Thanks @ByronWillis!! I ended up same as you figuring out to add the audio sync in VoiceMeeter. I had installed the full Voice Meeter Banana first, then downgraded to just the audio cable and then back and must have mixed these up.

But I can confirm the sync offset in OBS applies to recordings and streaming, but not monitoring. Voice Meeter can do it there though!
 

Function

New Member
Thanks for the write-up @BensTechLab . Tried this and the audio delay is still not being added.
I do not use VoiceMeeter, and don't want to given the added complexity that it adds (happy to guess and check what a 'close enough' delay is needed).

As an FYI I do not do any recording or streaming, only output to Zoom.
 

KelsangChodor

New Member
Thanks for the write-up @BensTechLab . Tried this and the audio delay is still not being added.
I do not use VoiceMeeter, and don't want to given the added complexity that it adds (happy to guess and check what a 'close enough' delay is needed).

As an FYI I do not do any recording or streaming, only output to Zoom.
I'm having exactly the same problem. It's a shame there's not a way to set a delay on the virtual cable.
 

frob

New Member
I am looking for the virtual cam equivalent for audio out of OBS. The only things that I have found require monitoring through OBS which means hearing myself in my headphones with the delay which isn't desirable for me.

One thing that you might try is a VST plugin that adds the delay to the audio source.
 

ByronWillis

New Member
I am looking for the virtual cam equivalent for audio out of OBS. The only things that I have found require monitoring through OBS which means hearing myself in my headphones with the delay which isn't desirable for me.

One thing that you might try is a VST plugin that adds the delay to the audio source.

I second this recommendation from frob. If you don't want to add Voicemeeter to your software lineup, and you prefer to do all your audio mixing in OBS, then I think you'll want to look into VST plugins for OBS that can apply sync delay on audio inputs.

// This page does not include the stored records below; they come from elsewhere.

import Summits.Ventures.Crystal3D.Theorems.StickyWulffConstantGenericWallFloorStackWalkFrames
import HarnessLib

/-!
# The end of a stack walk stays off the far clamped sample — frame-set form
# (crux `GenericWallFloor`, line `WallLedgerG`; forced-chain localisation of the stack ledger, brick 3)

HONEST FRAMING. Part of the venture `Summits/Ventures/Crystal3D` (cell `crystal3d-full`), helper `--supports` the
crux `GenericWallFloor` (stmt-Ventures-19480) of `route-Ventures-StickyWulffConstant`, registered line `WallLedgerG`,
open stub `stub_twoSlabAdhesion` (general fillings).  `stackWalk_end_not_high` / `stackWalk_end_not_low`
(`…StackWalkFrames`) keep the walker's frames in a mirror-closed family avoiding the far lattice; the family is used
only at the END state: the top frame there must not have the far sample's linear lattice (a high end ball has three
independent exact neighbours in the far sample, `movedFcc_eq_of_exact_neighbours_high`).  Here the hypothesis is
stated in exactly that form — every frame ON THE END STACK has a lattice different from the far one — so that the
forced-ray structure theorem (`…StackWalkForcedChain`) can supply it for chain pairs too.

* `stackWalk_end_not_high_sep`, `stackWalk_end_not_low_sep`.

WHAT THIS IS NOT: not the stub; F-C1 not moved.
-/

noncomputable section

namespace Summit.Ventures.Crystal3D.Theorems

open Summit.Ventures.Crystal3D Finset
open Literature.MathematicalPhysics.StatisticalMechanics (fccStacking)
open scoped InnerProductSpace

variable {X : Finset (EuclideanSpace ℝ (Fin 3))}

/-- **The end of a stack walk whose end frames avoid `A₂·Λ₀` is not high.**  If every frame on the END stack has a
linear lattice different from `A₂·Λ₀`, the start satisfies `WalkInv`, the fuel suffices, and the end ball is off the
rim (lateral radius `≤ ρ − 2`), then the end ball lies strictly below height `h + R₀ + 2`. -/
theorem stackWalk_end_not_high_sep (hX : ∀ p ∈ X, ∀ q ∈ X, p ≠ q → 1 ≤ dist p q)
    {s₀ : EuclideanSpace ℝ (Fin 3)} (hs₀ : s₀ ∈ fccSlots)
    (hcert : ExactOnly 0 (fccSlots.filter fun w => 0 < ⟪w, s₀⟫_ℝ))
    (A₂ : EuclideanSpace ℝ (Fin 3) ≃ₗᵢ[ℝ] EuclideanSpace ℝ (Fin 3)) (t₂ : EuclideanSpace ℝ (Fin 3))
    (P₂ : Finset (EuclideanSpace ℝ (Fin 3))) (R₀ h ρ : ℝ) (hρ2 : 2 ≤ ρ) (hP₂X : P₂ ⊆ X)
    (hcell : ∀ p ∈ X, p 2 ≤ h + 2 * R₀)
    (hP₂ : ∀ p, p ∈ P₂ ↔ (p ∈ (fun q => A₂ q + t₂) '' fccStacking 1 (Real.sqrt (2 / 3)) ∧
      h + R₀ ≤ p 2 ∧ p 2 ≤ h + 2 * R₀ ∧ p 0 ^ 2 + p 1 ^ 2 ≤ ρ ^ 2))
    {z : EuclideanSpace ℝ (Fin 3)} (hz : ‖z‖ = 1) {H : ℝ} (hH : ∀ p ∈ X, ⟪p, z⟫_ℝ ≤ H)
    {s : EuclideanSpace ℝ (Fin 3) × List WalkEntry} (hInv : WalkInv X z s)
    {N : ℕ} (hN : 8 * (H - ⟪s.1, z⟫_ℝ) < 3 * N)
    (hfr : ∀ e ∈ (walkRun X z N s).2,
      e.frame '' fccStacking 1 (Real.sqrt (2 / 3)) ≠ A₂ '' fccStacking 1 (Real.sqrt (2 / 3)))
    (hyr : (walkRun X z N s).1 0 ^ 2 + (walkRun X z N s).1 1 ^ 2 ≤ (ρ - 2) ^ 2) :
    (walkRun X z N s).1 2 < h + R₀ + 2 := by
  by_contra hge
  push Not at hge
  obtain ⟨hyX, -, -, -, hI, -⟩ := stackWalk_end hX hs₀ hcert hz hH hInv hN
  obtain ⟨-, hS, e, rest, hstk, hC⟩ := hI
  have he : e.frame '' fccStacking 1 (Real.sqrt (2 / 3)) ≠ A₂ '' fccStacking 1 (Real.sqrt (2 / 3)) :=
    hfr e (by rw [hstk]; simp)
  rw [hstk] at hS
  obtain ⟨a, ha, b, hb, c, hc, hind, haX, hbX, hcX⟩ := walkCertified_three_independent hS.top.1 hC
  exact he (movedFcc_eq_of_exact_neighbours_high A₂ t₂ X P₂ R₀ h ρ hρ2 hX hP₂X hcell hP₂
    e.frame hyX hge hyr ha hb hc hind haX hbX hcX)

/-- **The end of a stack walk whose end frames avoid `A₁·Λ₀` is not low** (the mirror statement for the walkers
of the top grain). -/
theorem stackWalk_end_not_low_sep (hX : ∀ p ∈ X, ∀ q ∈ X, p ≠ q → 1 ≤ dist p q)
    {s₀ : EuclideanSpace ℝ (Fin 3)} (hs₀ : s₀ ∈ fccSlots)
    (hcert : ExactOnly 0 (fccSlots.filter fun w => 0 < ⟪w, s₀⟫_ℝ))
    (A₁ : EuclideanSpace ℝ (Fin 3) ≃ₗᵢ[ℝ] EuclideanSpace ℝ (Fin 3)) (t₁ : EuclideanSpace ℝ (Fin 3))
    (P₁ : Finset (EuclideanSpace ℝ (Fin 3))) (R₀ ρ : ℝ) (hρ2 : 2 ≤ ρ) (hP₁X : P₁ ⊆ X)
    (hcell : ∀ p ∈ X, -(2 * R₀) ≤ p 2)
    (hP₁ : ∀ p, p ∈ P₁ ↔ (p ∈ (fun q => A₁ q + t₁) '' fccStacking 1 (Real.sqrt (2 / 3)) ∧
      -(2 * R₀) ≤ p 2 ∧ p 2 ≤ -R₀ ∧ p 0 ^ 2 + p 1 ^ 2 ≤ ρ ^ 2))
    {z : EuclideanSpace ℝ (Fin 3)} (hz : ‖z‖ = 1) {H : ℝ} (hH : ∀ p ∈ X, ⟪p, z⟫_ℝ ≤ H)
    {s : EuclideanSpace ℝ (Fin 3) × List WalkEntry} (hInv : WalkInv X z s)
    {N : ℕ} (hN : 8 * (H - ⟪s.1, z⟫_ℝ) < 3 * N)
    (hfr : ∀ e ∈ (walkRun X z N s).2,
      e.frame '' fccStacking 1 (Real.sqrt (2 / 3)) ≠ A₁ '' fccStacking 1 (Real.sqrt (2 / 3)))
    (hyr : (walkRun X z N s).1 0 ^ 2 + (walkRun X z N s).1 1 ^ 2 ≤ (ρ - 2) ^ 2) :
    -R₀ - 2 < (walkRun X z N s).1 2 := by
  by_contra hle
  push Not at hle
  obtain ⟨hyX, -, -, -, hI, -⟩ := stackWalk_end hX hs₀ hcert hz hH hInv hN
  obtain ⟨-, hS, e, rest, hstk, hC⟩ := hI
  have he : e.frame '' fccStacking 1 (Real.sqrt (2 / 3)) ≠ A₁ '' fccStacking 1 (Real.sqrt (2 / 3)) :=
    hfr e (by rw [hstk]; simp)
  rw [hstk] at hS
  obtain ⟨a, ha, b, hb, c, hc, hind, haX, hbX, hcX⟩ := walkCertified_three_independent hS.top.1 hC
  exact he (movedFcc_eq_of_exact_neighbours_low A₁ t₁ X P₁ R₀ ρ hρ2 hX hP₁X hcell hP₁
    e.frame hyX hle hyr ha hb hc hind haX hbX hcX)

end Summit.Ventures.Crystal3D.Theorems

end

I also think that a virtual output for audio (similar to virtual cam for video) would be super handy.
 

Duevelocita

New Member
I am looking for the virtual cam equivalent for audio out of OBS. The only things that I have found require monitoring through OBS which means hearing myself in my headphones with the delay which isn't desirable for me.

One thing that you might try is a VST plugin that adds the delay to the audio source.
@frob, have you found a VST plugin that works well for adjusting the sync delay?
 

rolinger

New Member
@frob, have you found a VST plugin that works well for adjusting the sync delay?
I've had the same problem and currently testing readelay-standalone from Reaper.fm which works for me, but adds its own 1000ms approx latency. That's OK for me as my setup has longer latency (!). Other options I tried were
  • a delay in the mixing desk I was using (Soundcraft Ui series, but it was a bit kludgy to set up and maximum delay was 1000ms) and
  • a Behringer Shark FBQ (external low-cost does-everything get-you-out-of-trouble audio toolkit), it would work perfectly but for this system lower cost and less hardware is appealing
Hope the VST plugin continues to work for me, and the above alternatives help someone else.

And most of all, please OBS can you add synchronised or independently delayed audio to the virtual camera output? That would be amazingly helpful.